You should check out the available list of pre-defined RBCs.

In this example, we extend the pre-defined controller by defining a custom act method:

[ ]:
from sinergym.utils.controllers import RBC5Zone


class MyRuleBasedController(RBC5Zone):

    def act(self, observation: List[Any]) -> Sequence[Any]:
        """Select action based on outdoor air drybulb temperature and daytime.

        Args:
            observation (List[Any]): Perceived observation.

        Returns:
            Sequence[Any]: Action chosen.
        """
        obs_dict = dict(zip(self.env.get_wrapper_attr(
            'observation_variables'), observation))

        out_temp = obs_dict['outdoor_temperature']

        day = int(obs_dict['day_of_month'])
        month = int(obs_dict['month'])
        hour = int(obs_dict['hour'])
        year = int(obs_dict['year'] if obs_dict.get('year', False) else YEAR)

        summer_start_date = datetime(year, 6, 1)
        summer_final_date = datetime(year, 9, 30)

        current_dt = datetime(year, month, day)

        # Get season comfort range
        if current_dt >= summer_start_date and current_dt <= summer_final_date:
            season_comfort_range = self.setpoints_summer
        else:
            season_comfort_range = self.setpoints_summer
        season_comfort_range = self.setpoints_winter
        # Update setpoints
        in_temp = obs_dict['air_temperature']

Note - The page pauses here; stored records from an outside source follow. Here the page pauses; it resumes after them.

import Literature.Analysis.Hypoelliptic.GlobalHData
import Literature.Analysis.Hypoelliptic.Transport
import Literature.Analysis.Hypoelliptic.Gram
import Mathlib.Analysis.Calculus.BumpFunction.InnerProduct
import HarnessLib

/-!
# The data of one local chart: cutoffs, globalised fields, spanning coefficients

Analysis/Hypoelliptic support file serving the discharge of
`Literature.Analysis.Distribution.Hormander1967_thm11` (the construction behind
`GlobalHData.GData` for one chart on the Fourier model space `V`).

Given smooth vector fields `X_i` (`i : Fin K`), `X₀` and a smooth function `c` on `V`, a centre
`y₀` and a radius `δ > 0`, we build the cutoffs `χ` (`= 1` on `closedBall y₀ 3δ`, supported in
`ball y₀ 4δ`) and `χ̃` (`= 1` on `closedBall y₀ δ`, supported in `ball y₀ 2δ`), the coefficient
families of `χ X_i`, of the auxiliary fields `Y_l = (1 - χ̃) ∂_l`, of `-χ X₀` and of `χ c`, hence
the data `Chart.g : GData V`, and prove

* `Chart.PfV_ofReal`: on `ball y₀ δ` the globalised operator IS Hörmander's transpose:
  `PfV F = ᵗP^V F`;
* `Chart.spanData`: the spanning data of `GlobalHData` from Gram coefficients of the word
  brackets (`Gram.exists_gram`), so that `Chart.g.d.SpanHyp` holds (`Chart.spanHyp`).

## References

* L. Hörmander, Acta Math. 119 (1967), §3; M. E. Taylor, *Pseudodifferential Operators* (1981),
  Ch. XV §1 (folklore bookkeeping).
-/

noncomputable section

open MeasureTheory Set Filter Function SchwartzMap VectorField Metric
open scoped Topology ComplexConjugate InnerProductSpace BigOperators ContDiff

namespace Literature.Analysis.Hypoelliptic

open Literature.Analysis.Distribution
open scoped Sym

variable {V : Type*} [NormedAddCommGroup V] [InnerProductSpace ℝ V] [FiniteDimensional ℝ V]

local notation "nV" => Module.finrank ℝ V

/-! ### Coefficient families from functions -/

namespace CoefFam

/-- The coefficient family of compactly supported smooth real functions plus constants. [folklore] -/
def ofFun {n : ℕ} (c : Fin n → ℝ) (f : Fin n → V → ℝ) (hf : ∀ l, ContDiff ℝ ∞ (f l))
    (hs : ∀ l, HasCompactSupport (f l)) : CoefFam V n where
  c := c
  a := fun l => ((hs l).comp_left Complex.ofReal_zero).toSchwartzMap (Complex.ofRealCLM.contDiff.comp (hf l))
  real := fun _ _ => Complex.conj_ofReal _

omit [FiniteDimensional ℝ V] in
/-- (structural lemma) [folklore] -/
@[simp] theorem ofFun_fn {n : ℕ} (c : Fin n → ℝ) (f : Fin n → V → ℝ) (hf : ∀ l, ContDiff ℝ ∞ (f l))
    (hs : ∀ l, HasCompactSupport (f l)) (l : Fin n) (y : V) :
    (ofFun c f hf hs).fn l y = ((c l + f l y : ℝ) : ℂ) := by
  push_cast; rfl

omit [FiniteDimensional ℝ V] in
/-- (structural lemma) [folklore] -/
@[simp] theorem ofFun_c {n : ℕ} (c : Fin n → ℝ) (f : Fin n → V → ℝ) (hf : ∀ l, ContDiff ℝ ∞ (f l))
    (hs : ∀ l, HasCompactSupport (f l)) : (ofFun c f hf hs).c = c := rfl

omit [FiniteDimensional ℝ V] in
/-- (structural lemma) [folklore] -/
theorem ofFun_a_apply {n : ℕ} (c : Fin n → ℝ) (f : Fin n → V → ℝ) (hf : ∀ l, ContDiff ℝ ∞ (f l))
    (hs : ∀ l, HasCompactSupport (f l)) (l : Fin n) (y : V) : (ofFun c f hf hs).a l y = (f l y : ℂ) := rfl

end CoefFam

omit [FiniteDimensional ℝ V] in
/-- The real part of `vfR` of a family `c + f`: `∑_l (c_l + f_l) e_l`. [folklore] -/
theorem vfR_ofFun {n : ℕ} (e : Fin n → V) (c : Fin n → ℝ) (f : Fin n → V → ℝ) (hf : ∀ l, ContDiff ℝ ∞ (f l))
    (hs : ∀ l, HasCompactSupport (f l)) (y : V) :
    vfR e (CoefFam.ofFun c f hf hs).fn y = ∑ l, (c l + f l y) • e l := by
  simp [vfR]

/-! ### The chart -/

variable (V) in
/-- **The data of one chart**: smooth fields and zeroth-order coefficient on `V`, a centre and a
radius, in positive dimension. [folklore] -/
structure Chart (K : ℕ) where
  /-- the sum-of-squares fields [folklore] -/
  XV : Fin K → V → V
  /-- the drift [folklore] -/
  XV0 : V → V
  /-- the zeroth-order coefficient [folklore] -/
  cV : V → ℝ
  hXV : ∀ i, ContDiff ℝ ∞ (XV i)
  hXV0 : ContDiff ℝ ∞ XV0
  hcV : ContDiff ℝ ∞ cV
  /-- the centre [folklore] -/
  y₀ : V
  /-- the radius [folklore] -/
  δ : ℝ
  hδ : 0 < δ
  pos : Module.finrank ℝ V ≠ 0

namespace Chart

variable {K : ℕ} (C : Chart V K)

/-- The outer cutoff `χ`: `1` on `closedBall y₀ 3δ`, supported in `ball y₀ 4δ`. [folklore] -/
def χb : ContDiffBump C.y₀ := ⟨3 * C.δ, 4 * C.δ, by have := C.hδ; positivity, by have := C.hδ; linarith⟩

/-- The inner cutoff `χ̃`: `1` on `closedBall y₀ δ`, supported in `ball y₀ 2δ`. [folklore] -/
def χtb : ContDiffBump C.y₀ := ⟨C.δ, 2 * C.δ, C.hδ, by have := C.hδ; linarith⟩

/-- `χ`. [folklore] -/
def χ : V → ℝ := C.χb
/-- `χ̃`. [folklore] -/
def χt : V → ℝ := C.χtb

/-- (structural lemma) [folklore] -/
theorem contDiff_χ : ContDiff ℝ ∞ C.χ := C.χb.contDiff
/-- (structural lemma) [folklore] -/
theorem contDiff_χt : ContDiff ℝ ∞ C.χt := C.χtb.contDiff
/-- (structural lemma) [folklore] -/
theorem hasCompactSupport_χ : HasCompactSupport C.χ := C.χb.hasCompactSupport
/-- (structural lemma) [folklore] -/
theorem hasCompactSupport_χt : HasCompactSupport C.χt := C.χtb.hasCompactSupport
/-- `χ = 1` on `ball y₀ 3δ`. [folklore] -/
theorem χ_eq_one {y : V} (hy : y ∈ ball C.y₀ (3 * C.δ)) : C.χ y = 1 :=
  C.χb.one_of_mem_closedBall (ball_subset_closedBall hy)
/-- `χ̃ = 1` on `ball y₀ δ`. [folklore] -/
theorem χt_eq_one {y : V} (hy : y ∈ ball C.y₀ C.δ) : C.χt y = 1 :=
  C.χtb.one_of_mem_closedBall (ball_subset_closedBall hy)
/-- `tsupport χ̃ = closedBall y₀ 2δ`. [folklore] -/
theorem tsupport_χt : tsupport C.χt = closedBall C.y₀ (2 * C.δ) := C.χtb.tsupport_eq
/-- `χ̃ y ≠ 0 → y ∈ ball y₀ 2δ`. [folklore] -/
theorem mem_ball_of_χt_ne {y : V} (hy : C.χt y ≠ 0) : y ∈ ball C.y₀ (2 * C.δ) := by
  have : y ∈ Function.support C.χt := hy
  rwa [χt, C.χtb.support_eq] at this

        current_heat_setpoint = obs_dict[
            'htg_setpoint']
        current_cool_setpoint = obs_dict[
            'clg_setpoint']

        new_heat_setpoint = current_heat_setpoint
        new_cool_setpoint = current_cool_setpoint

        if in_temp < season_comfort_range[0]:
            new_heat_setpoint = current_heat_setpoint + 1
            new_cool_setpoint = current_cool_setpoint + 1
        elif in_temp > season_comfort_range[1]:
            new_cool_setpoint = current_cool_setpoint - 1
            new_heat_setpoint = current_heat_setpoint - 1

        # Clip setpoints to the action space
        if new_heat_setpoint > self.env.get_wrapper_attr('action_space').high[0]:
            new_heat_setpoint = self.env.get_wrapper_attr(
                'action_space').high[0]
        if new_heat_setpoint < self.env.get_wrapper_attr('action_space').low[0]:
            new_heat_setpoint = self.env.get_wrapper_attr(
                'action_space').low[0]
        if new_cool_setpoint > self.env.get_wrapper_attr('action_space').high[1]:
            new_cool_setpoint = self.env.get_wrapper_attr(
                'action_space').high[1]
        if new_cool_setpoint < self.env.get_wrapper_attr('action_space').low[1]:
            new_cool_setpoint = self.env.get_wrapper_attr(
                'action_space').low[1]

        action = (new_heat_setpoint, new_cool_setpoint)
        if current_dt.weekday() > 5 or hour in range(22, 6):
            # Weekend or night
            action = (18.33, 23.33)

        return action

Now that our controller is ready, we can use it as follows:

[ ]:

# Create rule-based controller agent = MyRuleBasedController(env) for i in range(1): obs, info = env.reset() rewards = [] truncated = terminated = False current_month = 0 while not (terminated or truncated): action = agent.act(obs) obs, reward, terminated, truncated, info = env.step(action) rewards.append(reward) if info['month'] != current_month: # display results every month current_month = info['month'] print('Reward: ', sum(rewards), info) print( 'Episode ', i, 'Mean reward: ', np.mean(rewards), 'Cumulative reward: ', sum(rewards))
#----------------------------------------------------------------------------------------------#
[ENVIRONMENT] (INFO) : Starting a new episode.
[ENVIRONMENT] (INFO) : Episode 1: 5zone-hot-continuous-v1
#----------------------------------------------------------------------------------------------#
[MODELING] (INFO) : Episode directory created.
[MODELING] (INFO) : Weather file USA_AZ_Davis-Monthan.AFB.722745_TMY3.epw used.
[MODELING] (INFO) : Adapting weather to building model.
[ENVIRONMENT] (INFO) : Saving episode output path.
[ENVIRONMENT] (INFO) : Episode 1 started.
[SIMULATOR] (INFO) : handlers initialized.
[SIMULATOR] (INFO) : handlers are ready.
[SIMULATOR] (INFO) : System is ready.
Reward:  -0.10122987987606541 {'time_elapsed(hours)': 0.5, 'month': 1, 'day': 1, 'hour': 0, 'is_raining': False, 'action': (np.float32(13.8), np.float32(30.0)), 'timestep': 1, 'reward': -0.10122987987606541, 'energy_term': -0.00589738497079933, 'comfort_term': -0.09533249490526607, 'reward_weight': 0.5, 'abs_energy_penalty': -117.9476994159866, 'abs_comfort_penalty': -0.19066498981053215, 'total_power_demand': 117.9476994159866, 'total_temperature_violation': 0.19066498981053215}
/usr/local/lib/python3.12/dist-packages/gymnasium/spaces/box.py:240: UserWarning: WARN: Casting input x to numpy array.
  gym.logger.warn("Casting input x to numpy array.")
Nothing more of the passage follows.